Olho pela vidraça e encontro seus olhos assustados…
Um enorme gato preto ronda meu jardim, o terraço, os bancos sob os frondosos prunos.
Gato preto e silvestre. Grande como um filhote de tigre.
Tenho pena do bichano. Sua liberdade de felino sem dono já se transformou em solidão. Ele vem rondando a casa, como quem pede família e carinho…
Bem que eu gostaria de um gatinho.

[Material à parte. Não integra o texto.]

import Summits.QuantumFields.BalabanUV.T4Continuum.Spine.NE3.LandauProjectionB8
import HarnessLib

/-!
# NE7BlockLandauCorrectionExists — THE EXISTENCE HALF OF (T2): on every periodic direction `Y` there is a block-mean-zero gauge `λ ∈ avgKernelGauges` (`N(Q′(W))`)
# such that `Y + gaugeDir W λ` is in BAŁABAN's BLOCK-LANDAU GAUGE — `hsR`-orthogonal over the period box to `gaugeDir W ν` for every `ν ∈ avgKernelGauges` (covariant
# divergence blockwise-constant; [B9] (3.25)'s `R(U)`-gauge TYPE) — by the Riesz vector of the Gram form of `gaugeDir W` on `N(Q′(W))`, positive definite because
# `gaugeDir W λ = 0 ∧ bmeanIterW λ = 0 ⟹ λ = 0` in the class (file 102 of the curved (APE), F172)

Cell `pub-balaban`, rung (B)+1 sub-cell t4, lineage `b2b-balaban-t4-ne7-p1` (CRUX PROVER NE7 #1 = OWNER of row NE7), generation 83; memo
`t4/b2b-balaban-t4-ne7-p1-g83/BALABAN-GAUGE-ROAD.md` §5.  A TWIN of row NE3's `Spine/NE3/LandauProjectionB8.exists_landauB8_correction` (the same Gram∕Riesz argument for
[B8]'s (1.38)-Landau condition, whose test directions are `gaugeDir W (covLapSite W ν)`) with the PLAIN test directions `gaugeDir W ν`; nondegeneracy by row NE3's
`eq_zero_of_covLapSite_eq_zero` (`covLapSite = covDiv ∘ gaugeDir`, `covDiv_gaugeDir_eq_covLapSite`).
WHY.  F170∕F171 display (T2): on Bałaban's straight slice, a `λ_b ∈ avgKernelGauges` moving the field into the `Gauge` side condition, with a sup size.  For the
instantiation `Gauge :=` Bałaban's block-Landau gauge the EXISTENCE is this file; the SIZE (`‖λ_b‖_∞ ≤ C_b‖covDiv_W X′‖_∞`, `C_b ≍ M²`, volume-free) is the remaining
scalar row (memo §5; (H0_W)'s `R_*` does not absorb the blockwise-constant multiplier — a block-mean-zero covariant Poisson row with the multiplier built in is what is
needed).  §2 records the first-order condition the size proof starts from: testing against `ν = λ` gives `Σ‖D_Wλ‖² = −Σ hsR (Y)(D_Wλ)`.
WHAT ([folklore]; 0 def, 0 sorry).  §1 **`exists_blockLandau_correction`**; §2 `sum_nhsNormSq_gaugeDir_eq_neg_of_blockLandau` (the energy identity at `ν = λ`).
HONEST FRAMING (page 1): finite-dimensional linear algebra at a fixed background of the class; NO estimate; nothing of Bałaban's asserted; (APE) on curved data NOT proved;
NOT ONE-STEP, NOT NE7; spine 0∕9; finite T⁴ rung (B)+1 — NOT infinite volume, NOT mass gap, NOT `BetaPertH`, NOT Clay.  Continuum YM on T⁴ ⇐ BetaPertH ∧ nine spine
estimates (0/9 proved); BetaPertH ⇐ (D1) ∧ (D4) ∧ CAP+tail; G-an2-4 gates asym, D1 and NE2/3/4.
-/

set_option autoImplicit false

open scoped BigOperators Matrix Matrix.Norms.L2Operator
open NormedSpace Finset

namespace Summit.QuantumFields.BalabanUV.T4Continuum.NE7BlockLandauCorrectionExists

open Literature.MathematicalPhysics.QuantumFieldTheory.Balaban1983to89
open B7Prop1Explicit B7Prop2Explicit MatrixNorms
open T4AveragingDeficitWall (Ad IsUnitaryCfg IsSkewDir SmallField)
open T4AveragingDeficitWallBoundary (IsPeriodicCfg periodBox mem_periodBox)
open AveragingDeficitPeriodicCounting (IsPeriodicDir)
open AveragingDeficitMultiLevelPrep (LevelSmall)
open BlockAveragePushDirGauge (gaugeDir isPeriodicDir_gaugeDir)
open NE3CovariantCalculus (hsR hsR_self hsR_add_left hsR_add_right)
open NE3CovariantWeitzenbock (covDiv)
open NE3LandauOrbit (eq_zero_of_nhsNormSq_eq_zero)
open NE3FrameFreeDecompositionPrep (hsR_smul_left hsR_smul_right)
open NE3CurvedCornerGaugeSpace (gaugeDir_add_pi gaugeDir_smul_pi)
open NE3FrameFreeSliceW (bmeanIterW_add bmeanIterW_smul bmeanIterW_zero')
open PeriodicChoice (apply_wrap_eq wrap_mem_periodBox)
open NE3.PairLandauB8 (avgKernelGauges mem_avgKernelGauges_iff covLapSite)
open NE3.LandauProjectionB8 (eq_zero_of_covLapSite_eq_zero covDiv_gaugeDir_eq_covLapSite)

noncomputable section

variable {d : ℕ} {n : Type*} [Fintype n] [DecidableEq n]

/-! ## §1 Existence of the block-Landau correction -/

/-- **THE BLOCK-LANDAU CORRECTION EXISTS** (multi-level small-field class at `W`, level `j+1`, period `N·L^{j+1}`): for every direction `Y` there is
`λ ∈ N(Q′(W))` (`avgKernelGauges`: skew, periodic, `bmeanIterW λ = 0`) with
`Σ_{x ∈ periodBox} Σ_κ hsR (Y x κ + gaugeDir W λ x κ) (gaugeDir W ν x κ) = 0` for all `ν ∈ N(Q′(W))` — the minimiser of `‖Y + gaugeDir W λ‖²` over the block-mean-zero
gauge orbit; Riesz vector of the Gram form `Σ hsR (D_Wλ)(D_Wν)`, nondegenerate by `eq_zero_of_covLapSite_eq_zero`. [folklore] -/
theorem exists_blockLandau_correction [Nonempty n] {L N : ℕ} (hL : 1 ≤ L) (hN : 1 ≤ N) (j : ℕ) {W : Site d → Fin d → (Matrix n n ℂ)ˣ} {x : ℝ}
    (hWu : IsUnitaryCfg W) (hWP : IsPeriodicCfg W ((N * L ^ (j + 1) : ℕ) : ℤ)) (hx : 0 ≤ x) (hs : LevelSmall d L j x) (hWx : SmallField W x)
    (Y : Site d → Fin d → Matrix n n ℂ) :
    ∃ lam ∈ avgKernelGauges (d := d) (n := n) L N (j + 1) W,
      ∀ nu ∈ avgKernelGauges (d := d) (n := n) L N (j + 1) W,
        ∑ y ∈ periodBox (d := d) (N * L ^ (j + 1)), ∑ κ : Fin d, hsR (Y y κ + gaugeDir W lam y κ) (gaugeDir W nu y κ) = 0 := by
  haveI : NeZero N := ⟨by omega⟩
  have hP : 1 ≤ N * L ^ (j + 1) := Nat.mul_pos (by omega) (Nat.pow_pos (by omega))
  -- `N(Q′(W))` as a real submodule
  let S : Submodule ℝ (Site d → Matrix n n ℂ) :=
    { carrier := avgKernelGauges (d := d) (n := n) L N (j + 1) W
      zero_mem' := ⟨fun _ => (skewAdjoint _).zero_mem, fun _ _ => rfl, bmeanIterW_zero' L (j + 1) W⟩
      add_mem' := by
        rintro mu nu ⟨hμs, hμP, hμ0⟩ ⟨hνs, hνP, hν0⟩
        refine ⟨fun y => (skewAdjoint _).add_mem (hμs y) (hνs y), fun y i => ?_, ?_⟩
        · simp only [Pi.add_apply, hμP, hνP]
        · rw [bmeanIterW_add, hμ0, hν0, add_zero]
      smul_mem' := by
        rintro t mu ⟨hμs, hμP, hμ0⟩
        refine ⟨fun y => skewAdjoint.smul_mem t (hμs y), fun y i => ?_, ?_⟩
        · simp only [Pi.smul_apply, hμP]
        · rw [bmeanIterW_smul, hμ0, smul_zero] }
  have hSmem : ∀ {mu : Site d → Matrix n n ℂ}, mu ∈ S ↔ mu ∈ avgKernelGauges (d := d) (n := n) L N (j + 1) W := fun {mu} => Iff.rfl
  -- finite-dimensional: restriction to the period box is injective
  haveI : FiniteDimensional ℝ S := by
    let res : S →ₗ[ℝ] (↥(periodBox (d := d) (N * L ^ (j + 1))) → Matrix n n ℂ) :=
      { toFun := fun ξ y => (ξ : Site d → Matrix n n ℂ) y.1
        map_add' := fun _ _ => rfl
        map_smul' := fun _ _ => rfl }
    refine FiniteDimensional.of_injective res fun ξ ζ h => ?_
    apply Subtype.ext
    funext y
    have hξ := apply_wrap_eq (mem_avgKernelGauges_iff.mp (hSmem.mp ξ.2)).2.1 y
    have hζ := apply_wrap_eq (mem_avgKernelGauges_iff.mp (hSmem.mp ζ.2)).2.1 y
    rw [← hξ, ← hζ]
    exact congr_fun h ⟨_, wrap_mem_periodBox (N * L ^ (j + 1)) hP y⟩
  -- the Gram form of the plain gauge directions
  let G : LinearMap.BilinForm ℝ S :=
    LinearMap.mk₂ ℝ
      (fun lam nu => ∑ y ∈ periodBox (d := d) (N * L ^ (j + 1)), ∑ κ : Fin d,
        hsR (gaugeDir W (lam : Site d → Matrix n n ℂ) y κ) (gaugeDir W (nu : Site d → Matrix n n ℂ) y κ))
      (fun lam lam' nu => by
        simp only [Submodule.coe_add, gaugeDir_add_pi, hsR_add_left, Finset.sum_add_distrib])
      (fun t lam nu => by
        simp only [Submodule.coe_smul, gaugeDir_smul_pi, hsR_smul_left, Finset.mul_sum, smul_eq_mul])
      (fun lam nu nu' => by
        simp only [Submodule.coe_add, gaugeDir_add_pi, hsR_add_right, Finset.sum_add_distrib])
      (fun t lam nu => by
        simp only [Submodule.coe_smul, gaugeDir_smul_pi, hsR_smul_right, Finset.mul_sum, smul_eq_mul])
  have hG : ∀ lam nu : S, G lam nu = ∑ y ∈ periodBox (d := d) (N * L ^ (j + 1)), ∑ κ : Fin d,
      hsR (gaugeDir W (lam : Site d → Matrix n n ℂ) y κ) (gaugeDir W (nu : Site d → Matrix n n ℂ) y κ) := fun _ _ => rfl
  -- nondegeneracy: `G λ λ = Σ‖D_Wλ‖²`, and `D_Wλ = 0` with `bmeanIterW λ = 0` forces `λ = 0`
  have key : ∀ lam : S, G lam lam = 0 → lam = 0 := by
    intro lam h
    obtain ⟨hls, hlP, hl0⟩ := mem_avgKernelGauges_iff.mp (hSmem.mp lam.2)
    rw [hG] at h
    simp only [hsR_self] at h
    have hbox : ∀ y ∈ periodBox (d := d) (N * L ^ (j + 1)), ∀ κ : Fin d, gaugeDir W (lam : Site d → Matrix n n ℂ) y κ = 0 := by
      intro y hy κ
      have h1 := (Finset.sum_eq_zero_iff_of_nonneg fun y' _ =>
        Finset.sum_nonneg fun κ' _ => nhsNormSq_nonneg (gaugeDir W (lam : Site d → Matrix n n ℂ) y' κ')).1 h y hy
      have h2 := (Finset.sum_eq_zero_iff_of_nonneg fun κ' _ =>
        nhsNormSq_nonneg (gaugeDir W (lam : Site d → Matrix n n ℂ) y κ')).1 h1 κ (Finset.mem_univ κ)
      exact eq_zero_of_nhsNormSq_eq_zero h2
    have hper := isPeriodicDir_gaugeDir hWP hlP
    have hall : ∀ (y : Site d) (κ : Fin d), gaugeDir W (lam : Site d → Matrix n n ℂ) y κ = 0 := by
      intro y κ
      have hw := apply_wrap_eq (g := fun y' => gaugeDir W (lam : Site d → Matrix n n ℂ) y' κ) (fun y' i => hper y' i κ) y
      rw [← hw]
      exact hbox _ (wrap_mem_periodBox (N * L ^ (j + 1)) hP y) κ
    have hzero : gaugeDir W (lam : Site d → Matrix n n ℂ) = fun _ _ => 0 := funext fun y => funext fun κ => hall y κ
    have hlap : ∀ y ∈ periodBox (d := d) (N * L ^ (j + 1)), covLapSite W (lam : Site d → Matrix n n ℂ) y = 0 := by
      intro y _
      rw [← covDiv_gaugeDir_eq_covLapSite, hzero]
      simp [NE3CovariantWeitzenbock.covDiv, AveragingDeficitNearIdentity.Ad_zero]
    exact Subtype.ext (eq_zero_of_covLapSite_eq_zero hL hN j hWu hWP hx hs hWx (hSmem.mp lam.2) hlap)
  have hGnd : G.Nondegenerate := ⟨fun lam hlam => key lam (hlam lam), fun lam hlam => key lam (hlam lam)⟩
  -- the functional and its Riesz vector
  let ℓ : Module.Dual ℝ S :=
    { toFun := fun nu => -∑ y ∈ periodBox (d := d) (N * L ^ (j + 1)), ∑ κ : Fin d,
        hsR (Y y κ) (gaugeDir W (nu : Site d → Matrix n n ℂ) y κ)
      map_add' := fun nu nu' => by
        simp only [Submodule.coe_add, gaugeDir_add_pi, hsR_add_right, Finset.sum_add_distrib, neg_add]
      map_smul' := fun t nu => by
        simp only [Submodule.coe_smul, gaugeDir_smul_pi, hsR_smul_right, Finset.mul_sum, RingHom.id_apply, smul_eq_mul, mul_neg] }
  set lam := (G.toDual hGnd).symm ℓ with hlam_def
  refine ⟨lam, hSmem.mp lam.2, fun nu hnu => ?_⟩
  have h := LinearMap.BilinForm.apply_toDual_symm_apply (hB := hGnd) ℓ ⟨nu, hnu⟩
  rw [← hlam_def, hG] at h
  have hℓ : ℓ ⟨nu, hnu⟩ = -∑ y ∈ periodBox (d := d) (N * L ^ (j + 1)), ∑ κ : Fin d, hsR (Y y κ) (gaugeDir W nu y κ) := rfl
  rw [hℓ] at h
  simp only [hsR_add_left, Finset.sum_add_distrib]
  linarith

/-! ## §2 The energy identity the size proof starts from -/

/-- **TESTING THE BLOCK-LANDAU CONDITION AGAINST THE CORRECTION ITSELF**: if `λ ∈ N(Q′(W))` and `Y + gaugeDir W λ` is block-Landau, then
`Σ nhsNormSq (gaugeDir W λ) = −Σ hsR (Y)(gaugeDir W λ)` over the period box — whence `‖D_Wλ‖₂ ≤ ‖Y‖₂` (projection), and, after summation by parts, the pairing with
`covDiv_W Y` that the sup-size proof of (T2) localises. [folklore] -/
theorem sum_nhsNormSq_gaugeDir_eq_neg_of_blockLandau {L N : ℕ} (j : ℕ) {W : Site d → Fin d → (Matrix n n ℂ)ˣ}
    (Y : Site d → Fin d → Matrix n n ℂ) {lam : Site d → Matrix n n ℂ} (hlam : lam ∈ avgKernelGauges (d := d) (n := n) L N (j + 1) W)
    (hL8 : ∀ nu ∈ avgKernelGauges (d := d) (n := n) L N (j + 1) W,
      ∑ y ∈ periodBox (d := d) (N * L ^ (j + 1)), ∑ κ : Fin d, hsR (Y y κ + gaugeDir W lam y κ) (gaugeDir W nu y κ) = 0) :
    ∑ y ∈ periodBox (d := d) (N * L ^ (j + 1)), ∑ κ : Fin d, nhsNormSq (gaugeDir W lam y κ)
      = -∑ y ∈ periodBox (d := d) (N * L ^ (j + 1)), ∑ κ : Fin d, hsR (Y y κ) (gaugeDir W lam y κ) := by
  have h := hL8 lam hlam
  simp only [hsR_add_left, Finset.sum_add_distrib, hsR_self] at h
  linarith

end

end Summit.QuantumFields.BalabanUV.T4Continuum.NE7BlockLandauCorrectionExists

Mas tenho um lobo em casa não gosta dos bichinhos…
Vou dar para ele ( o lobo ) um poema do Ferreira Gullar.

O gato é uma maquininha
que a natureza inventou;
tem pêlo, bigode, unhas
e dentro tem um motor.
Mas um motor diferente
desses que tem nos bonecos
porque o motor do gato
não é um motor elétrico.

É um motor afetivo
que bate em seu coração
por isso faz ronron
para mostrar gratidão.

No passado se dizia
que esse ronron tão doce
era causa de alergia
pra quem sofria de tosse.

Tudo bobagem, despeito,
calúnias contra o bichinho:
esse ronron em seu peito
não é doença – é carinho.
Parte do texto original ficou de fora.